/-- Birth stub 3 of the line (constant term of a normal form, verbatim signature), from the landed general form
`stub_constantTermOfNormalForm'` with `x = of R`. [folklore] -/
theorem constantTermOfNormalForm : ∀ (n : ℕ) (R : Literature.NumberTheory.Transcendental.KZ.IntegralRep (n + 1)) (c : ℝ), (∃ (k : ℕ) (a : Fin k → ℚ) (b : Fin k → ℕ) (w : Fin k → ℝ), (∀ i, a i < 0 ∨ (a i = 0 ∧ 0 < b i)) ∧ Filter.Tendsto (fun s : ℝ => (∫ x in {x : Fin n → ℝ | Matrix.vecCons s x ∈ R.domain}, R.integrand (Matrix.vecCons s x)) - ∑ i, w i * s ^ ((a i : ℚ) : ℝ) * Real.log s ^ (b i)) (nhdsWithin 0 (Set.Ioi 0)) (nhds c)) → ∀ D ∈ AddSubgroup.closure {x : Literature.NumberTheory.Transcendental.KZ.FormalRep | ∃ (p q b d : ℕ) (r : Literature.NumberTheory.Transcendental.KZ.IntegralRep d) (P : Literature.NumberTheory.Transcendental.KZ.IntegralRep (b + d + 1 + 1)), 0 < q ∧ (0 < p ∨ 0 < b) ∧ P.domain = {z | ∃ (s u : ℝ) (y : Fin b → ℝ) (w : Fin d → ℝ), z = Matrix.vecCons s (Matrix.vecCons u (Fin.append y w)) ∧ 0 < s ∧ s < 1 ∧ 0 < u ∧ u ^ q * s ^ p < 1 ∧ (∀ j, s ≤ y j ∧ y j ≤ 1) ∧ w ∈ r.domain} ∧ P.integrand = (fun z => (∏ j : Fin b, (z (Fin.castAdd d j).succ.succ)⁻¹) * r.integrand (fun l : Fin d => z (Fin.natAdd b l).succ.succ)) ∧ x = Literature.NumberTheory.Transcendental.KZ.of P}, ∀ (G y : Literature.NumberTheory.Transcendental.KZ.FormalRep), (G, y) ∈ AddSubgroup.closure {v : Literature.NumberTheory.Transcendental.KZ.FormalRep × Literature.NumberTheory.Transcendental.KZ.FormalRep | ∃ (n : ℕ) (S : Literature.NumberTheory.Transcendental.KZ.IntegralRep (n + 1)) (r₀ g : Literature.NumberTheory.Transcendental.KZ.IntegralRep n), ((∃ ε > (0 : ℝ), ∀ z ∈ S.domain, 0 < z 0 → z 0 < ε → (fun i : Fin n => z i.succ) ∈ g.domain ∧ |S.integrand z| ≤ g.integrand (fun i : Fin n => z i.succ)) ∧ (∀ᵐ x : Fin n → ℝ, ∀ᶠ s in nhdsWithin (0 : ℝ) (Set.Ioi 0), (Matrix.vecCons s x ∈ S.domain ↔ x ∈ r₀.domain)) ∧ (∀ᵐ x : Fin n → ℝ, x ∈ r₀.domain → Filter.Tendsto (fun s : ℝ => S.integrand (Matrix.vecCons s x)) (nhdsWithin 0 (Set.Ioi 0)) (nhds (r₀.integrand x)))) ∧ v = (Literature.NumberTheory.Transcendental.KZ.of S, Literature.NumberTheory.Transcendental.KZ.of r₀)} → Literature.NumberTheory.Transcendental.KZ.of R - D - G ∈ AddSubgroup.closure (Literature.NumberTheory.Transcendental.KZ.domainAddRel ∪ Literature.NumberTheory.Transcendental.KZ.integrandAddRel ∪ {c | ∃ (n : ℕ) (r r' : Literature.NumberTheory.Transcendental.KZ.IntegralRep (n + 1)) (Φ : (Fin (n + 1) → ℝ) → (Fin (n + 1) → ℝ)) (Φ' : (Fin (n + 1) → ℝ) → (Fin (n + 1) → ℝ) →L[ℝ] (Fin (n + 1) → ℝ)), Literature.NumberTheory.Transcendental.IsSemialgebraicMapOn ℚ r.domain Φ ∧ (∀ x ∈ r.domain, HasFDerivWithinAt Φ (Φ' x) r.domain x) ∧ Set.InjOn Φ r.domain ∧ r'.domain = Φ '' r.domain ∧ (∀ x ∈ r.domain, r.integrand x = r'.integrand (Φ x) * |(Φ' x).det|) ∧ (∀ x ∈ r.domain, Φ x 0 = x 0) ∧ c = Literature.NumberTheory.Transcendental.KZ.of r - Literature.NumberTheory.Transcendental.KZ.of r'} ∪ {c | c ∈ Literature.NumberTheory.Transcendental.KZ.newtonLeibnizRel ∧ ∃ (n : ℕ) (r : Literature.NumberTheory.Transcendental.KZ.IntegralRep (n + 2)) (r' : Literature.NumberTheory.Transcendental.KZ.IntegralRep (n + 1)), c = Literature.NumberTheory.Transcendental.KZ.of r - Literature.NumberTheory.Transcendental.KZ.of r'}) → Literature.NumberTheory.Transcendental.KZ.eval y = c := by
  intro n R c hc D hD G y hGy hF
  refine stub_constantTermOfNormalForm' stub_elementarySliceValue stub_divergentMonomialsFilter (KZ.of R) c ?_
    D hD G y hGy hF
  rw [KZ.sliceEval_of]
  exact hc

= Exercise prompt =
Could you reproduce the data above exactly as given?

= Exercise output =
/-- Birth stub 3 of the line (constant term of a normal form, verbatim signature), from the landed general form
`stub_constantTermOfNormalForm'` with `x = of R`. [folklore] -/
theorem constantTermOfNormalForm : ∀ (n : ℕ) (R : Literature.NumberTheory.Transcendental.KZ.IntegralRep (n + 1)) (c : ℝ), (∃ (k : ℕ) (a : Fin k → ℚ) (b : Fin k → ℕ) (w : Fin k → ℝ), (∀ i, a i < 0 ∨ (a i = 0 ∧ 0 < b i)) ∧ Filter.Tendsto (fun s : ℝ => (∫ x in {x : Fin n → ℝ | Matrix.vecCons s x ∈ R.domain}, R.integrand (Matrix.vecCons s x)) - ∑ i, w i * s ^ ((a i : ℚ) : ℝ) * Real.log s ^ (b i)) (nhdsWithin 0 (Set.Ioi 0)) (nhds c)) → ∀ D ∈ AddSubgroup.closure {x : Literature.NumberTheory.Transcendental.KZ.FormalRep | ∃ (p q b d : ℕ) (r : Literature.NumberTheory.Transcendental.KZ.IntegralRep d) (P : Literature.NumberTheory.Transcendental.KZ.IntegralRep (b + d + 1 + 1)), 0 < q ∧ (0 < p ∨ 0 < b) ∧ P.domain = {z | ∃ (s u : ℝ) (y : Fin b → ℝ) (w : Fin d → ℝ), z = Matrix.vecCons s (Matrix.vecCons u (Fin.append y w)) ∧ 0 < s ∧ s < 1 ∧ 0 < u ∧ u ^ q * s ^ p < 1 ∧ (∀ j, s ≤ y j ∧ y j ≤ 1) ∧ w ∈ r.domain} ∧ P.integrand = (fun z => (∏ j : Fin b, (z (Fin.castAdd d j).succ.succ)⁻¹) * r.integrand (fun l : Fin d => z (Fin.natAdd b l).succ.succ)) ∧ x = Literature.NumberTheory.Transcendental.KZ.of P}, ∀ (G y : Literature.NumberTheory.Transcendental.KZ.FormalRep), (G, y) ∈ AddSubgroup.closure {v : Literature.NumberTheory.Transcendental.KZ.FormalRep × Literature.NumberTheory.Transcendental.KZ.FormalRep | ∃ (n : ℕ) (S : Literature.NumberTheory.Transcendental.KZ.IntegralRep (n + 1)) (r₀ g : Literature.NumberTheory.Transcendental.KZ.IntegralRep n), ((∃ ε > (0 : ℝ), ∀ z ∈ S.domain, 0 < z 0 → z 0 < ε → (fun i : Fin n => z i.succ) ∈ g.domain ∧ |S.integrand z| ≤ g.integrand (fun i : Fin n => z i.succ)) ∧ (∀ᵐ x : Fin n → ℝ, ∀ᶠ s in nhdsWithin (0 : ℝ) (Set.Ioi 0), (Matrix.vecCons s x ∈ S.domain ↔ x ∈ r₀.domain)) ∧ (∀ᵐ x : Fin n → ℝ, x ∈ r₀.domain → Filter.Tendsto (fun s : ℝ => S.integrand (Matrix.vecCons s x)) (nhdsWithin 0 (Set.Ioi 0)) (nhds (r₀.integrand x)))) ∧ v = (Literature.NumberTheory.Transcendental.KZ.of S, Literature.NumberTheory.Transcendental.KZ.of r₀)} → Literature.NumberTheory.Transcendental.KZ.of R - D - G ∈ AddSubgroup.closure (Literature.NumberTheory.Transcendental.KZ.domainAddRel ∪ Literature.NumberTheory.Transcendental.KZ.integrandAddRel ∪ {c | ∃ (n : ℕ) (r r' : Literature.NumberTheory.Transcendental.KZ.IntegralRep (n + 1)) (Φ : (Fin (n + 1) → ℝ) → (Fin (n + 1) → ℝ)) (Φ' : (Fin (n + 1) → ℝ) → (Fin (n + 1) → ℝ) →L[ℝ] (Fin (n + 1) → ℝ)), Literature.NumberTheory.Transcendental.IsSemialgebraicMapOn ℚ r.domain Φ ∧ (∀ x ∈ r.domain, HasFDerivWithinAt Φ (Φ' x) r.domain x) ∧ Set.InjOn Φ r.domain ∧ r'.domain = Φ '' r.domain ∧ (∀ x ∈ r.domain, r.integrand x = r'.integrand (Φ x) * |(Φ' x).det|) ∧ (∀ x ∈ r.domain, Φ x 0 = x 0) ∧ c = Literature.NumberTheory.Transcendental.KZ.of r - Literature.NumberTheory.Transcendental.KZ.of r'} ∪ {c | c ∈ Literature.NumberTheory.Transcendental.KZ.newtonLeibnizRel ∧ ∃ (n : ℕ) (r : Literature.NumberTheory.Transcendental.KZ.IntegralRep (n + 2)) (r' : Literature.NumberTheory.Transcendental.KZ.IntegralRep (n + 1)), c = Literature.NumberTheory.Transcendental.KZ.of r - Literature.NumberTheory.Transcendental.KZ.of r'}) → Literature.NumberTheory.Transcendental.KZ.eval y = c := by
  intro n R c hc D hD G y hGy hF
  refine stub_constantTermOfNormalForm' stub_elementarySliceValue stub_divergentMonomialsFilter (KZ.of R) c ?_
    D hD G y hGy hF
  rw [KZ.sliceEval_of]
  exact hc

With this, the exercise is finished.